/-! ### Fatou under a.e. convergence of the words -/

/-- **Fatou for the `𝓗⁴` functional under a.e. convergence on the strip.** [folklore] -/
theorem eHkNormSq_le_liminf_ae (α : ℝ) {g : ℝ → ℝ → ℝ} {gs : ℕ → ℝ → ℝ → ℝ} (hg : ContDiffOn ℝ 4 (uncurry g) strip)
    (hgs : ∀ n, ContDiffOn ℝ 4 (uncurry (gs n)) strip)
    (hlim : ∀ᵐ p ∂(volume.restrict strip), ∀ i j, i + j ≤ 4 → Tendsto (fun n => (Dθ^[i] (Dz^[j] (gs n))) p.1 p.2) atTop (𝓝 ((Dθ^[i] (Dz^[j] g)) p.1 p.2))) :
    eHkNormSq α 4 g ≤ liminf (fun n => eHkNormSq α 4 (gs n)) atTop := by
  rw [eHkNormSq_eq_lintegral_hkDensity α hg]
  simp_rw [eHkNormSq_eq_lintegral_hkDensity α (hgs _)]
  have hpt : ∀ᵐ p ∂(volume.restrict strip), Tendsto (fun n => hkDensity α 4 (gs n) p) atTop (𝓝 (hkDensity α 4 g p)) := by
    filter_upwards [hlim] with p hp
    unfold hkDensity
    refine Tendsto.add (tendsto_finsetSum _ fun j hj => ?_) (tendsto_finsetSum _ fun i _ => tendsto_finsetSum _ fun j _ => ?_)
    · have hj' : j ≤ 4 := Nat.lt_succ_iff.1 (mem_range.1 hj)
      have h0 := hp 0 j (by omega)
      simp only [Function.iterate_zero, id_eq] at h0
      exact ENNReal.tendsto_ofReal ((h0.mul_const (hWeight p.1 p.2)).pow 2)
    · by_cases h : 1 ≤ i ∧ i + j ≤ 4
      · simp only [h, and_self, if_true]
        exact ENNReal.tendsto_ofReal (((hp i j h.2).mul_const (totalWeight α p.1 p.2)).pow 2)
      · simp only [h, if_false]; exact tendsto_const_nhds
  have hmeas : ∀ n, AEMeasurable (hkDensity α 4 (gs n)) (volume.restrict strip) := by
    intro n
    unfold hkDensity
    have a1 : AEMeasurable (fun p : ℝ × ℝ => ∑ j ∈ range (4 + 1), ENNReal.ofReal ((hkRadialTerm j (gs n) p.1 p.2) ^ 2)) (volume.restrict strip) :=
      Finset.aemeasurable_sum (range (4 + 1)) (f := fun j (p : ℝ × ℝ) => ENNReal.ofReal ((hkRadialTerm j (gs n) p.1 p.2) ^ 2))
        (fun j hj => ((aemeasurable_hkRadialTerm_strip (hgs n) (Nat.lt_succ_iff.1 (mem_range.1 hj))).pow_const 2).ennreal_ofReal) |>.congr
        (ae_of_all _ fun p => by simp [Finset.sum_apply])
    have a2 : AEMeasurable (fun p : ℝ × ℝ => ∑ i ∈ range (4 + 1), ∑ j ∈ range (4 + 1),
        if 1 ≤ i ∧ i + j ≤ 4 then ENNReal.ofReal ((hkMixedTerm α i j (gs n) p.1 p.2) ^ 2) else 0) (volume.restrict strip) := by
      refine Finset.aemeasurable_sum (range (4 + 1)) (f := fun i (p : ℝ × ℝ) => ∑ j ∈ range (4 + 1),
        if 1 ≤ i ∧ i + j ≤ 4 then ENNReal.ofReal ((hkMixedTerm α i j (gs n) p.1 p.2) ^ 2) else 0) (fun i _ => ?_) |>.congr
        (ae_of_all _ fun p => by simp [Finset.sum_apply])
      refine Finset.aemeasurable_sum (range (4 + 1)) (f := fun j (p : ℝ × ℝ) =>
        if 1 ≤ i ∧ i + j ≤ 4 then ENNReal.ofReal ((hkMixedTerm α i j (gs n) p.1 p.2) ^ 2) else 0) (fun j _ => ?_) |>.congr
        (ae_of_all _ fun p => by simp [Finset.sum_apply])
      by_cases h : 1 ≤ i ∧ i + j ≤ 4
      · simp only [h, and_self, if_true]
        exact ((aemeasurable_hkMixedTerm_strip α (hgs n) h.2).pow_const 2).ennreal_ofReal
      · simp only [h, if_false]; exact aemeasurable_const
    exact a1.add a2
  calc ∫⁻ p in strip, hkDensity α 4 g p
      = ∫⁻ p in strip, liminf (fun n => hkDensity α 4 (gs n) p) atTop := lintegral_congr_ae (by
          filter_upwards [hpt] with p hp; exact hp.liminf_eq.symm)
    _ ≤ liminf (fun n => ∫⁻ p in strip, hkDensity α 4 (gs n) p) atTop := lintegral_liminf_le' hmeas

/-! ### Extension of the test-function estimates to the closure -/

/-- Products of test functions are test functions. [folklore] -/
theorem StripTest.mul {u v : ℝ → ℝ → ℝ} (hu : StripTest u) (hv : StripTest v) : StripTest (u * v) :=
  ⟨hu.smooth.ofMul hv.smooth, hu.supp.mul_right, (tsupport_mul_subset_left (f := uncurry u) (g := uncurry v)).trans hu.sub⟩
⁂
*Work to complete*: Each record shown above must be reproduced exactly.

*Result for this exercise*:
/-! ### Fatou under a.e. convergence of the words -/

/-- **Fatou for the `𝓗⁴` functional under a.e. convergence on the strip.** [folklore] -/
theorem eHkNormSq_le_liminf_ae (α : ℝ) {g : ℝ → ℝ → ℝ} {gs : ℕ → ℝ → ℝ → ℝ} (hg : ContDiffOn ℝ 4 (uncurry g) strip)
    (hgs : ∀ n, ContDiffOn ℝ 4 (uncurry (gs n)) strip)
    (hlim : ∀ᵐ p ∂(volume.restrict strip), ∀ i j, i + j ≤ 4 → Tendsto (fun n => (Dθ^[i] (Dz^[j] (gs n))) p.1 p.2) atTop (𝓝 ((Dθ^[i] (Dz^[j] g)) p.1 p.2))) :
    eHkNormSq α 4 g ≤ liminf (fun n => eHkNormSq α 4 (gs n)) atTop := by
  rw [eHkNormSq_eq_lintegral_hkDensity α hg]
  simp_rw [eHkNormSq_eq_lintegral_hkDensity α (hgs _)]
  have hpt : ∀ᵐ p ∂(volume.restrict strip), Tendsto (fun n => hkDensity α 4 (gs n) p) atTop (𝓝 (hkDensity α 4 g p)) := by
    filter_upwards [hlim] with p hp
    unfold hkDensity
    refine Tendsto.add (tendsto_finsetSum _ fun j hj => ?_) (tendsto_finsetSum _ fun i _ => tendsto_finsetSum _ fun j _ => ?_)
    · have hj' : j ≤ 4 := Nat.lt_succ_iff.1 (mem_range.1 hj)
      have h0 := hp 0 j (by omega)
      simp only [Function.iterate_zero, id_eq] at h0
      exact ENNReal.tendsto_ofReal ((h0.mul_const (hWeight p.1 p.2)).pow 2)
    · by_cases h : 1 ≤ i ∧ i + j ≤ 4
      · simp only [h, and_self, if_true]
        exact ENNReal.tendsto_ofReal (((hp i j h.2).mul_const (totalWeight α p.1 p.2)).pow 2)
      · simp only [h, if_false]; exact tendsto_const_nhds
  have hmeas : ∀ n, AEMeasurable (hkDensity α 4 (gs n)) (volume.restrict strip) := by
    intro n
    unfold hkDensity
    have a1 : AEMeasurable (fun p : ℝ × ℝ => ∑ j ∈ range (4 + 1), ENNReal.ofReal ((hkRadialTerm j (gs n) p.1 p.2) ^ 2)) (volume.restrict strip) :=
      Finset.aemeasurable_sum (range (4 + 1)) (f := fun j (p : ℝ × ℝ) => ENNReal.ofReal ((hkRadialTerm j (gs n) p.1 p.2) ^ 2))
        (fun j hj => ((aemeasurable_hkRadialTerm_strip (hgs n) (Nat.lt_succ_iff.1 (mem_range.1 hj))).pow_const 2).ennreal_ofReal) |>.congr
        (ae_of_all _ fun p => by simp [Finset.sum_apply])
    have a2 : AEMeasurable (fun p : ℝ × ℝ => ∑ i ∈ range (4 + 1), ∑ j ∈ range (4 + 1),
        if 1 ≤ i ∧ i + j ≤ 4 then ENNReal.ofReal ((hkMixedTerm α i j (gs n) p.1 p.2) ^ 2) else 0) (volume.restrict strip) := by
      refine Finset.aemeasurable_sum (range (4 + 1)) (f := fun i (p : ℝ × ℝ) => ∑ j ∈ range (4 + 1),
        if 1 ≤ i ∧ i + j ≤ 4 then ENNReal.ofReal ((hkMixedTerm α i j (gs n) p.1 p.2) ^ 2) else 0) (fun i _ => ?_) |>.congr
        (ae_of_all _ fun p => by simp [Finset.sum_apply])
      refine Finset.aemeasurable_sum (range (4 + 1)) (f := fun j (p : ℝ × ℝ) =>
        if 1 ≤ i ∧ i + j ≤ 4 then ENNReal.ofReal ((hkMixedTerm α i j (gs n) p.1 p.2) ^ 2) else 0) (fun j _ => ?_) |>.congr
        (ae_of_all _ fun p => by simp [Finset.sum_apply])
      by_cases h : 1 ≤ i ∧ i + j ≤ 4
      · simp only [h, and_self, if_true]
        exact ((aemeasurable_hkMixedTerm_strip α (hgs n) h.2).pow_const 2).ennreal_ofReal
      · simp only [h, if_false]; exact aemeasurable_const
    exact a1.add a2
  calc ∫⁻ p in strip, hkDensity α 4 g p
      = ∫⁻ p in strip, liminf (fun n => hkDensity α 4 (gs n) p) atTop := lintegral_congr_ae (by
          filter_upwards [hpt] with p hp; exact hp.liminf_eq.symm)
    _ ≤ liminf (fun n => ∫⁻ p in strip, hkDensity α 4 (gs n) p) atTop := lintegral_liminf_le' hmeas

/-! ### Extension of the test-function estimates to the closure -/

/-- Products of test functions are test functions. [folklore] -/
theorem StripTest.mul {u v : ℝ → ℝ → ℝ} (hu : StripTest u) (hv : StripTest v) : StripTest (u * v) :=
  ⟨hu.smooth.ofMul hv.smooth, hu.supp.mul_right, (tsupport_mul_subset_left (f := uncurry u) (g := uncurry v)).trans hu.sub⟩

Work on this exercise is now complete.